TASK TO COMPLETE: For the data below, restate word for word only the lines from the line containing "theorem Critical.setGcd_fN : Nat.setGcd" through the line containing "have hoq : K.Pos", both ends included.

*** Opening of PROVIDED ENTRIES ***

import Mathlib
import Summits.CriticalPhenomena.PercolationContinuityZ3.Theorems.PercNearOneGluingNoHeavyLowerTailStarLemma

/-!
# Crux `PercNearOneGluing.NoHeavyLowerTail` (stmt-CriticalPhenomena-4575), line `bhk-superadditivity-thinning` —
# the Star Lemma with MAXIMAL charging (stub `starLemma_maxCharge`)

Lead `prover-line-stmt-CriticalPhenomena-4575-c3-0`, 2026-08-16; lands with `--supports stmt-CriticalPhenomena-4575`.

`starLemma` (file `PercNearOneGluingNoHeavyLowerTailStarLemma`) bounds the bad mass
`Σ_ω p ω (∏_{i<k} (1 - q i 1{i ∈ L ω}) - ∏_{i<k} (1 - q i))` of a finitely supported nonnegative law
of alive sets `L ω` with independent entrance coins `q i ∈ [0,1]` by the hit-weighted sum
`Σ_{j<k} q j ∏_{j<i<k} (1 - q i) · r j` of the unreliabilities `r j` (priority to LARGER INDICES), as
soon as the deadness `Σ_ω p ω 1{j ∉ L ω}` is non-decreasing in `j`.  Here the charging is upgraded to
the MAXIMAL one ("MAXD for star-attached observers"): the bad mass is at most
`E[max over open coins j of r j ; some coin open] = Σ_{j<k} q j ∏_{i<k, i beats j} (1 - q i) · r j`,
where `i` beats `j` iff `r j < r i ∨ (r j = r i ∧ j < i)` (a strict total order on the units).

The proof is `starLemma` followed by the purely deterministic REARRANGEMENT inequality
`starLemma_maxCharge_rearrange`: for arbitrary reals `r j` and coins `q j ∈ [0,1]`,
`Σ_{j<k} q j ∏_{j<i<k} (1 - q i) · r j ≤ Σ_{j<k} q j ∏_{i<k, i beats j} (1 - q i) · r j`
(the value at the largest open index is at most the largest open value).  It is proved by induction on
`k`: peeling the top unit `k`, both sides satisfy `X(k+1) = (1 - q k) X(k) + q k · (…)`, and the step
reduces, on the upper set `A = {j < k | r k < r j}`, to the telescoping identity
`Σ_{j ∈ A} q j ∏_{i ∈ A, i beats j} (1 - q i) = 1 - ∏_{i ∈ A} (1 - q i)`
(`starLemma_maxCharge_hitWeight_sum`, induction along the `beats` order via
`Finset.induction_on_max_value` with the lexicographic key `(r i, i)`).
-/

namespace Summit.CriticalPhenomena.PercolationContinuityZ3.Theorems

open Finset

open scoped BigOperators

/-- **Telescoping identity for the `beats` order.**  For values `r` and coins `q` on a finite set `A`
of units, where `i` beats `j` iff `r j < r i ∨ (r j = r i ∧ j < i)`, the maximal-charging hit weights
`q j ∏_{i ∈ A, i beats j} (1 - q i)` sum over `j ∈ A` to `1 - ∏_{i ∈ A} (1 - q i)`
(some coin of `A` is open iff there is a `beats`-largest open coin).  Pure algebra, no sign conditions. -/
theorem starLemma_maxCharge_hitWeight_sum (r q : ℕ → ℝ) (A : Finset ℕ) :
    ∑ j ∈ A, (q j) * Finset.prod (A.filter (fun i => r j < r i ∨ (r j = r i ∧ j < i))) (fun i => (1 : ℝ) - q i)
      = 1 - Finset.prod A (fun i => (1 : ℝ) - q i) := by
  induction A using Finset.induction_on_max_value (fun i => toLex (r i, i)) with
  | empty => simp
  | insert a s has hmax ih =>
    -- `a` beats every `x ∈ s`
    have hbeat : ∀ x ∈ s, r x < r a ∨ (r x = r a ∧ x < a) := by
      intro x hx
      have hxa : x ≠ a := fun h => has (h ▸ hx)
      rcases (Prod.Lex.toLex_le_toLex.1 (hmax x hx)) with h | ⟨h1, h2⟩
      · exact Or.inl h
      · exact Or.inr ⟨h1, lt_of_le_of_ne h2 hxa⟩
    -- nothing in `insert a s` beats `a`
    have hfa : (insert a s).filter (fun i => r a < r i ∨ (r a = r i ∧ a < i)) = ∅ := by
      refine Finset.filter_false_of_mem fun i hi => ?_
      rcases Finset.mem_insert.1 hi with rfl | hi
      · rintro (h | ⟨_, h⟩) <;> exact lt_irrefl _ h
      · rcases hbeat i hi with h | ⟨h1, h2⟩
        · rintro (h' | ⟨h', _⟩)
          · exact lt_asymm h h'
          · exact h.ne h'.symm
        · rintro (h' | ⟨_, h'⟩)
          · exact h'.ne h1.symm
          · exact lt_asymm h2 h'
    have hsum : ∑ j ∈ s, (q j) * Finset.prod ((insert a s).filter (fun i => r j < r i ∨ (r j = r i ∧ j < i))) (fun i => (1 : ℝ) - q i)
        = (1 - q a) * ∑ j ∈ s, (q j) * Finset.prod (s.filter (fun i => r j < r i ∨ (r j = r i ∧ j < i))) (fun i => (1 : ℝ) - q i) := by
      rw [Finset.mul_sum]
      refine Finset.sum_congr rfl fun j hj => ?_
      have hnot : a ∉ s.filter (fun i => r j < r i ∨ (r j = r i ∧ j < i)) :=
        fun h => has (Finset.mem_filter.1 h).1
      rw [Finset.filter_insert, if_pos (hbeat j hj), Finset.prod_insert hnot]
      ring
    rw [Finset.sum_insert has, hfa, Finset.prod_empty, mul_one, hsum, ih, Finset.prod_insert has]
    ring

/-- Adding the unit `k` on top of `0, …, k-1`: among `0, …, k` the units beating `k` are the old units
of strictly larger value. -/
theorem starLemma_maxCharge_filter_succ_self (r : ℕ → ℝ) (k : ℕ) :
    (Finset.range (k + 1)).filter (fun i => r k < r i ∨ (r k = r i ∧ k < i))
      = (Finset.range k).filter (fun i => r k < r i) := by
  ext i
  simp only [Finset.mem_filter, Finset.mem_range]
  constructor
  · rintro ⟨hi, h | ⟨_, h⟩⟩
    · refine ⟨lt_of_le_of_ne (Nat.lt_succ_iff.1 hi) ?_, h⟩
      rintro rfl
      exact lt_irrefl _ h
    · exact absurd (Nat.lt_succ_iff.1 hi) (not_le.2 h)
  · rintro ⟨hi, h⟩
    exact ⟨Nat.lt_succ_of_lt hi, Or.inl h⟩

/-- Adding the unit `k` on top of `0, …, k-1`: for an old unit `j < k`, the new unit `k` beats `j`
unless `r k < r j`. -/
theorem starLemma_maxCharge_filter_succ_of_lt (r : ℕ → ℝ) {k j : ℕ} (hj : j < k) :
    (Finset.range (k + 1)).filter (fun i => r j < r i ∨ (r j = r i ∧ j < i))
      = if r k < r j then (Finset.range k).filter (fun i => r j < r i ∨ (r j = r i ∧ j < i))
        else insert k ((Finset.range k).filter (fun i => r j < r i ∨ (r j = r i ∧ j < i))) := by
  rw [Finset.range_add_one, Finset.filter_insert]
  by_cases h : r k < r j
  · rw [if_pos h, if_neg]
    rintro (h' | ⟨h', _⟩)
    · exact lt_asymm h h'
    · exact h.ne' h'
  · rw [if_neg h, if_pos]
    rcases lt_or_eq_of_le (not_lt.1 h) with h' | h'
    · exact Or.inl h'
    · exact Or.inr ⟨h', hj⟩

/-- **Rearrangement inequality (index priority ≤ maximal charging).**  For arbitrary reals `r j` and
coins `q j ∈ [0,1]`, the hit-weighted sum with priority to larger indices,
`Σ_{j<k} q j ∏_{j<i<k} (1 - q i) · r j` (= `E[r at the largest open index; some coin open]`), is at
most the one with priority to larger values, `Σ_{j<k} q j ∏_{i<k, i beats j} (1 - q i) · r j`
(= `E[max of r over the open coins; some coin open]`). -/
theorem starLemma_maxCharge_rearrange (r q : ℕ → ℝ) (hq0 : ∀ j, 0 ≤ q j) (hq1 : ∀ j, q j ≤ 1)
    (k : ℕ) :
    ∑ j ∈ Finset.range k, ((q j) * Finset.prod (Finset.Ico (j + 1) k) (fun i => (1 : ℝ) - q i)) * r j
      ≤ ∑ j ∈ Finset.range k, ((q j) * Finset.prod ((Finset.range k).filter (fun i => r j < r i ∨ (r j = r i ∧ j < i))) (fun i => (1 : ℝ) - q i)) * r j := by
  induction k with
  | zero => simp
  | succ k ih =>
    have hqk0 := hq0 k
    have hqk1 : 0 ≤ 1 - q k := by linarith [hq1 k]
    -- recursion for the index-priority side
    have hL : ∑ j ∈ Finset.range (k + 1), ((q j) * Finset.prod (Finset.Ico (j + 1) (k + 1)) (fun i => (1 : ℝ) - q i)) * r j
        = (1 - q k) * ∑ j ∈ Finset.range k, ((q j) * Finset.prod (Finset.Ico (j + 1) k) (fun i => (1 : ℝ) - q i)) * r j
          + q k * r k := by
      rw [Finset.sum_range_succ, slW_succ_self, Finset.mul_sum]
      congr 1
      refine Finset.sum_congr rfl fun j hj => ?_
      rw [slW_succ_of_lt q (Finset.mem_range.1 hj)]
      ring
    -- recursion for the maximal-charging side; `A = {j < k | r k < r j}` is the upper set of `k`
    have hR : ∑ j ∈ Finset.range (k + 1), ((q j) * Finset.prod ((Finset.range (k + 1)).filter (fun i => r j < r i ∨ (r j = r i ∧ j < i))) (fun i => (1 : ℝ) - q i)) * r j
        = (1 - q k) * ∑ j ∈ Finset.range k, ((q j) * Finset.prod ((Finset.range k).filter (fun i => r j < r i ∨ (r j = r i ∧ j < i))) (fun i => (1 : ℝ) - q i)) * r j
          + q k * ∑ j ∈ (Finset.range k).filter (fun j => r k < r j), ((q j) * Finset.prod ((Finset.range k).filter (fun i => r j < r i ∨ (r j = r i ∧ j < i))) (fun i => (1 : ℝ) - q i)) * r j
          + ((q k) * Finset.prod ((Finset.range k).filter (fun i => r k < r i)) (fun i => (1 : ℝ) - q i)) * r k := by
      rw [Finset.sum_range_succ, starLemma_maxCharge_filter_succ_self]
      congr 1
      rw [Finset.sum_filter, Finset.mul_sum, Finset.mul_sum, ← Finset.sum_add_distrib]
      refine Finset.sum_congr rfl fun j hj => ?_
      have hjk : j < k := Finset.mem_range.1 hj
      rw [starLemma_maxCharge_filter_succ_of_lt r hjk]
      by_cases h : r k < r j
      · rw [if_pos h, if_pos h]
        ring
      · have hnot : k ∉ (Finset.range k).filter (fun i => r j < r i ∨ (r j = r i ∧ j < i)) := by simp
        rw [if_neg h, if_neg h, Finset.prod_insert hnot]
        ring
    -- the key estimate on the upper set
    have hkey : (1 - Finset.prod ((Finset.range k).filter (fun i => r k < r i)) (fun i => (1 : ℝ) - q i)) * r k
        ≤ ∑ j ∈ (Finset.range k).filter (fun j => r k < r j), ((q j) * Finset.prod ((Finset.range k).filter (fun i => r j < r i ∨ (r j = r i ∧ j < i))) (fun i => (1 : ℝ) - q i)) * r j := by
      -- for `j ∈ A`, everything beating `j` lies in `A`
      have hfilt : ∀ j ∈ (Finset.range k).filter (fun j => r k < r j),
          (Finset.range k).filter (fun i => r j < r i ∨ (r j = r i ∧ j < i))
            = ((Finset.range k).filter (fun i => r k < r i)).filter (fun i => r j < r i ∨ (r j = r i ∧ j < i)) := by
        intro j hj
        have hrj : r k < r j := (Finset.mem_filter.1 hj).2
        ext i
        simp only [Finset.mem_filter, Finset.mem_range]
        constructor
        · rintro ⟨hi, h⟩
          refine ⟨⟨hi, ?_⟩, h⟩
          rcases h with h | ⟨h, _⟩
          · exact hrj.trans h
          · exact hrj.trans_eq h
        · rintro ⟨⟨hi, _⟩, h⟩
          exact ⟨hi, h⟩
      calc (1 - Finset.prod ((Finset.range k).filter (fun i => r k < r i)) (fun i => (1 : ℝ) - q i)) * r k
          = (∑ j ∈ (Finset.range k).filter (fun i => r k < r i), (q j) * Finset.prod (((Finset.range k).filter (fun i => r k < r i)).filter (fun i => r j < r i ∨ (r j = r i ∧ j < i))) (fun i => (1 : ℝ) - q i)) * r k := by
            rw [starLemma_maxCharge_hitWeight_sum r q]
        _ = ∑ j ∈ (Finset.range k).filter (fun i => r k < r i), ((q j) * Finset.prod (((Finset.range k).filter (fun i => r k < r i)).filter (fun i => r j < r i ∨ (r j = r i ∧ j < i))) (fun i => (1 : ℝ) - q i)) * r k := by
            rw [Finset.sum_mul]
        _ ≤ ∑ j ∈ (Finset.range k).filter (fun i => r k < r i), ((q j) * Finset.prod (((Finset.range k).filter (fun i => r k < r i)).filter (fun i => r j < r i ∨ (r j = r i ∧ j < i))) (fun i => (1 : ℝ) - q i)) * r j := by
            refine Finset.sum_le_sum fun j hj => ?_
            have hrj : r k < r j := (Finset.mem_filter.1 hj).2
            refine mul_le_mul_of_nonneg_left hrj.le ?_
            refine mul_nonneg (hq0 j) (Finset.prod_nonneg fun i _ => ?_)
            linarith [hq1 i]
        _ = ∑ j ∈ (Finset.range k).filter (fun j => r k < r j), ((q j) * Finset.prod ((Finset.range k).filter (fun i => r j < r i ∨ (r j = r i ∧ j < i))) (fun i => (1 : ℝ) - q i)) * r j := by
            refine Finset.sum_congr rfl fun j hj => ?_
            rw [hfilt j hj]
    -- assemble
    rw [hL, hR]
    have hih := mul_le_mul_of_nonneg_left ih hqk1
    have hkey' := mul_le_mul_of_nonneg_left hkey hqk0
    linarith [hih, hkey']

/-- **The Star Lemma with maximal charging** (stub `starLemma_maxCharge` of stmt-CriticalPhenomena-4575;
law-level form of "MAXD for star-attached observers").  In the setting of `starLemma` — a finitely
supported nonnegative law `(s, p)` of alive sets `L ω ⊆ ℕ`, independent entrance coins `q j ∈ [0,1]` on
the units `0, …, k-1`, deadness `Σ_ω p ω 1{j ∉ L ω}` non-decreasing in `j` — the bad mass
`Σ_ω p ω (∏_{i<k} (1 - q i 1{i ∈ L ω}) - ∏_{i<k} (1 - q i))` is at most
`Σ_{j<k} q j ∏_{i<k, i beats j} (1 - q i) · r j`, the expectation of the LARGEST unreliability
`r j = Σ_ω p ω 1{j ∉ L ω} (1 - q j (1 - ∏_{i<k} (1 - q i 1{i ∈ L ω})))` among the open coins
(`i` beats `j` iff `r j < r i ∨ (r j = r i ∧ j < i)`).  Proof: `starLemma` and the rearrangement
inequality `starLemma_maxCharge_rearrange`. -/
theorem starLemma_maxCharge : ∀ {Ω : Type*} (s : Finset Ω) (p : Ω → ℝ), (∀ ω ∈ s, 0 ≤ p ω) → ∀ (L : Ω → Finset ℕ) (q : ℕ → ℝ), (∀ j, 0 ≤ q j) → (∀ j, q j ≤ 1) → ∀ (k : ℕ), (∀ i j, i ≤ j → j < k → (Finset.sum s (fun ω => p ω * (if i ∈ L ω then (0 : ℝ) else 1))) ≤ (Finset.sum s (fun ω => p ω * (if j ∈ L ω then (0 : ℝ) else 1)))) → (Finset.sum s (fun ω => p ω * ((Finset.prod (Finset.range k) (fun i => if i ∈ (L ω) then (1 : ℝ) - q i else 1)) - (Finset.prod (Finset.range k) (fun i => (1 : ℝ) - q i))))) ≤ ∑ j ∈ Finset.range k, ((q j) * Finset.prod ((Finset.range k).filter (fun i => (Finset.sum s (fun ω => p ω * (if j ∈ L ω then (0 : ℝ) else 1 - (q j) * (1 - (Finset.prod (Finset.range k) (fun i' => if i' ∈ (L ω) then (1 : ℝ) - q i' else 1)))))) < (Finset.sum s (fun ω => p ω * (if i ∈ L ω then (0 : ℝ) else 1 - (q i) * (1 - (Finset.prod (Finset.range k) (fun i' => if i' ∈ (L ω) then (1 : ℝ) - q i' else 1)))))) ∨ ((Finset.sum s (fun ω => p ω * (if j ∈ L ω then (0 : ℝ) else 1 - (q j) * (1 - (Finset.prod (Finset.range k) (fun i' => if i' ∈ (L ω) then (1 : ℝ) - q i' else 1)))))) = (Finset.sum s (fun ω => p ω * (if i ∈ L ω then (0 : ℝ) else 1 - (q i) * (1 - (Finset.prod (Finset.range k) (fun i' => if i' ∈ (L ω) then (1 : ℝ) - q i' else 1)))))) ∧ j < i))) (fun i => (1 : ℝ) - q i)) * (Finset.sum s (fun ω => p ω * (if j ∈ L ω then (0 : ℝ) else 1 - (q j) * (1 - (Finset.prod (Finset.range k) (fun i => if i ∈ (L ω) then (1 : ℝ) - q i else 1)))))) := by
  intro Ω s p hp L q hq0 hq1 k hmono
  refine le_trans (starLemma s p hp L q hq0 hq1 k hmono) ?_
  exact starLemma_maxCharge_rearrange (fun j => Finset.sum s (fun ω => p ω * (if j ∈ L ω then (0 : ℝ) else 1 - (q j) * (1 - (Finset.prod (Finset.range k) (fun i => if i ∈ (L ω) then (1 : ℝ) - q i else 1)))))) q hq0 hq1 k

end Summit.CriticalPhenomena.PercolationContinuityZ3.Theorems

*** Close of PROVIDED ENTRIES ***
*** Opening of PROVIDED ENTRIES ***

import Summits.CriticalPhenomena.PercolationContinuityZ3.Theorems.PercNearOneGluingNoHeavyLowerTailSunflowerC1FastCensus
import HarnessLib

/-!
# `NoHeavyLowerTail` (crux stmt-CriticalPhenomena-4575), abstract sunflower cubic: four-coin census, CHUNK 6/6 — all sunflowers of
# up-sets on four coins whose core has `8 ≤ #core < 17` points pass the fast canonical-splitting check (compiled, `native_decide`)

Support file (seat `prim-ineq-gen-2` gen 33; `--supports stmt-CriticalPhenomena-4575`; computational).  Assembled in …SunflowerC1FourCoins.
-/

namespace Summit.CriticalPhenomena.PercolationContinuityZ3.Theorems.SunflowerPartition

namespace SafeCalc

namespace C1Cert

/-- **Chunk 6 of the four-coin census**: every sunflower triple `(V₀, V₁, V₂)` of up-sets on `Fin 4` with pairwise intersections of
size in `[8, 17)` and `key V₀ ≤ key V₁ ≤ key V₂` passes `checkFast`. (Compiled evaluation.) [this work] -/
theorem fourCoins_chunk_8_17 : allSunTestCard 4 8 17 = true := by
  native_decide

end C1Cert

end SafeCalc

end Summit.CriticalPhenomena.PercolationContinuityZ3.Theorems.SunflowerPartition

*** Close of PROVIDED ENTRIES ***
*** Opening of PROVIDED ENTRIES ***

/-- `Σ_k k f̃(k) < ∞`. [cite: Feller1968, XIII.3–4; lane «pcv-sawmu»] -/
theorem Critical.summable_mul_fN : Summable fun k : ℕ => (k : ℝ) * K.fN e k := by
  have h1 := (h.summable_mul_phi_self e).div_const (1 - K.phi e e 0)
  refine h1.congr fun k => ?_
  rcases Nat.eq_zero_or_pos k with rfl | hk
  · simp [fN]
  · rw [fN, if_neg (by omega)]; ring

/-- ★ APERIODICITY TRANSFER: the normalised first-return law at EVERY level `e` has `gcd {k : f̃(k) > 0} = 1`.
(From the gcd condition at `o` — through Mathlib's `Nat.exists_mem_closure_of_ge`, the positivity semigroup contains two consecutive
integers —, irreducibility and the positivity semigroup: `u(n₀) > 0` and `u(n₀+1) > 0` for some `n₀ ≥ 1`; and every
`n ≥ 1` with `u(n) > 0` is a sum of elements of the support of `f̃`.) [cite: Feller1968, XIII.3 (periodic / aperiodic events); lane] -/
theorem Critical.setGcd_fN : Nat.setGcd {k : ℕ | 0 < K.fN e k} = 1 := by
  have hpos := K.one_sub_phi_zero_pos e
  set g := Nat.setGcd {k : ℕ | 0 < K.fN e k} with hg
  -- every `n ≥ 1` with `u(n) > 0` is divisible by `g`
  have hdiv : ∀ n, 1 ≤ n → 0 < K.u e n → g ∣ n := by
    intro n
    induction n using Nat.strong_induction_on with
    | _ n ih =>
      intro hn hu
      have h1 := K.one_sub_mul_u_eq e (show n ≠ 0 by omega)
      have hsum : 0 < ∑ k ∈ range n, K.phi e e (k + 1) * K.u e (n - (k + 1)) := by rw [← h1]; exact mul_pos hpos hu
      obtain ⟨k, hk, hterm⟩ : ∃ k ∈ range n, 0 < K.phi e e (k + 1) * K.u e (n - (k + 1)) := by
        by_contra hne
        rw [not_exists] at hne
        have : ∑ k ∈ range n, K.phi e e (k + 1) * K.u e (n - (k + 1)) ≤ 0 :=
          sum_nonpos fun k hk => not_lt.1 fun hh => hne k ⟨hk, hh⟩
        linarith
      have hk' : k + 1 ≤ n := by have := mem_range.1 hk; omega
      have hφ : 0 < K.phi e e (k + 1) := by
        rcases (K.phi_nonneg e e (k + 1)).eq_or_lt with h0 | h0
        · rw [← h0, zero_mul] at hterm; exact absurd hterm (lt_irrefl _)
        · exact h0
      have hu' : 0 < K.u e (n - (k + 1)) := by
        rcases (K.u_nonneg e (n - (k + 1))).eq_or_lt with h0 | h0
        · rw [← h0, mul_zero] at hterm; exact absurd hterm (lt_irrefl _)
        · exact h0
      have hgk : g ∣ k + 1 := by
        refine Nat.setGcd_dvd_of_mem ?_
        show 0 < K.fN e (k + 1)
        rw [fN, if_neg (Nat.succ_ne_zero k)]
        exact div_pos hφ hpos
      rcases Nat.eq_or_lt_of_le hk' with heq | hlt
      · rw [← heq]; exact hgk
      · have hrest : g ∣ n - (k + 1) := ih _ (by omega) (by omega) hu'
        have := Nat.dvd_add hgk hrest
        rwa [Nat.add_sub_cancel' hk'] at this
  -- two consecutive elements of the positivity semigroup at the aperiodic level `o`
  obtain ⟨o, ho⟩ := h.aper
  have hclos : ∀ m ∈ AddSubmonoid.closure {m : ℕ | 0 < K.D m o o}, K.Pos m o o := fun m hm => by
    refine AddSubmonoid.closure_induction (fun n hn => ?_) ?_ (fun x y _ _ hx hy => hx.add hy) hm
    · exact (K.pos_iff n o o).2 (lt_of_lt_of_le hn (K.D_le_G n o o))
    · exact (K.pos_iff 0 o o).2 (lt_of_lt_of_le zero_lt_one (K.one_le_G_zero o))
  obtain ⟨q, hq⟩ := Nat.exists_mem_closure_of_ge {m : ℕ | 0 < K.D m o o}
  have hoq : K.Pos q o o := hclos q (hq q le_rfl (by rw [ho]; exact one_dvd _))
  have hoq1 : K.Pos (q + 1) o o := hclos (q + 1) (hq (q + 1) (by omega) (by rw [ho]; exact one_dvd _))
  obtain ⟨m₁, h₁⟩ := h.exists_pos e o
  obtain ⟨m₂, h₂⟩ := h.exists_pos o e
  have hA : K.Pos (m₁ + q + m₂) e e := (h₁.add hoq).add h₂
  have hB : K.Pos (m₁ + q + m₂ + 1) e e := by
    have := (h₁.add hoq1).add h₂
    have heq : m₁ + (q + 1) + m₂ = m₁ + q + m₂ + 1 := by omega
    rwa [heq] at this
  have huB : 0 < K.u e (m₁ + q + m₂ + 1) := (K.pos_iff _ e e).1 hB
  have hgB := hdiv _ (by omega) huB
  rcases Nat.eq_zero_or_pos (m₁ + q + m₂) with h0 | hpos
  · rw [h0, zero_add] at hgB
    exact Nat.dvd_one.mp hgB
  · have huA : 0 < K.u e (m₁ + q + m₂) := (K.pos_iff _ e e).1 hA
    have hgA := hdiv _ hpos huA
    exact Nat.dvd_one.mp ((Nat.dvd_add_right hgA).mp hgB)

*** Close of PROVIDED ENTRIES ***

ANSWER TO THE EXERCISE:
theorem Critical.setGcd_fN : Nat.setGcd {k : ℕ | 0 < K.fN e k} = 1 := by
  have hpos := K.one_sub_phi_zero_pos e
  set g := Nat.setGcd {k : ℕ | 0 < K.fN e k} with hg
  -- every `n ≥ 1` with `u(n) > 0` is divisible by `g`
  have hdiv : ∀ n, 1 ≤ n → 0 < K.u e n → g ∣ n := by
    intro n
    induction n using Nat.strong_induction_on with
    | _ n ih =>
      intro hn hu
      have h1 := K.one_sub_mul_u_eq e (show n ≠ 0 by omega)
      have hsum : 0 < ∑ k ∈ range n, K.phi e e (k + 1) * K.u e (n - (k + 1)) := by rw [← h1]; exact mul_pos hpos hu
      obtain ⟨k, hk, hterm⟩ : ∃ k ∈ range n, 0 < K.phi e e (k + 1) * K.u e (n - (k + 1)) := by
        by_contra hne
        rw [not_exists] at hne
        have : ∑ k ∈ range n, K.phi e e (k + 1) * K.u e (n - (k + 1)) ≤ 0 :=
          sum_nonpos fun k hk => not_lt.1 fun hh => hne k ⟨hk, hh⟩
        linarith
      have hk' : k + 1 ≤ n := by have := mem_range.1 hk; omega
      have hφ : 0 < K.phi e e (k + 1) := by
        rcases (K.phi_nonneg e e (k + 1)).eq_or_lt with h0 | h0
        · rw [← h0, zero_mul] at hterm; exact absurd hterm (lt_irrefl _)
        · exact h0
      have hu' : 0 < K.u e (n - (k + 1)) := by
        rcases (K.u_nonneg e (n - (k + 1))).eq_or_lt with h0 | h0
        · rw [← h0, mul_zero] at hterm; exact absurd hterm (lt_irrefl _)
        · exact h0
      have hgk : g ∣ k + 1 := by
        refine Nat.setGcd_dvd_of_mem ?_
        show 0 < K.fN e (k + 1)
        rw [fN, if_neg (Nat.succ_ne_zero k)]
        exact div_pos hφ hpos
      rcases Nat.eq_or_lt_of_le hk' with heq | hlt
      · rw [← heq]; exact hgk
      · have hrest : g ∣ n - (k + 1) := ih _ (by omega) (by omega) hu'
        have := Nat.dvd_add hgk hrest
        rwa [Nat.add_sub_cancel' hk'] at this
  -- two consecutive elements of the positivity semigroup at the aperiodic level `o`
  obtain ⟨o, ho⟩ := h.aper
  have hclos : ∀ m ∈ AddSubmonoid.closure {m : ℕ | 0 < K.D m o o}, K.Pos m o o := fun m hm => by
    refine AddSubmonoid.closure_induction (fun n hn => ?_) ?_ (fun x y _ _ hx hy => hx.add hy) hm
    · exact (K.pos_iff n o o).2 (lt_of_lt_of_le hn (K.D_le_G n o o))
    · exact (K.pos_iff 0 o o).2 (lt_of_lt_of_le zero_lt_one (K.one_le_G_zero o))
  obtain ⟨q, hq⟩ := Nat.exists_mem_closure_of_ge {m : ℕ | 0 < K.D m o o}
  have hoq : K.Pos q o o := hclos q (hq q le_rfl (by rw [ho]; exact one_dvd _))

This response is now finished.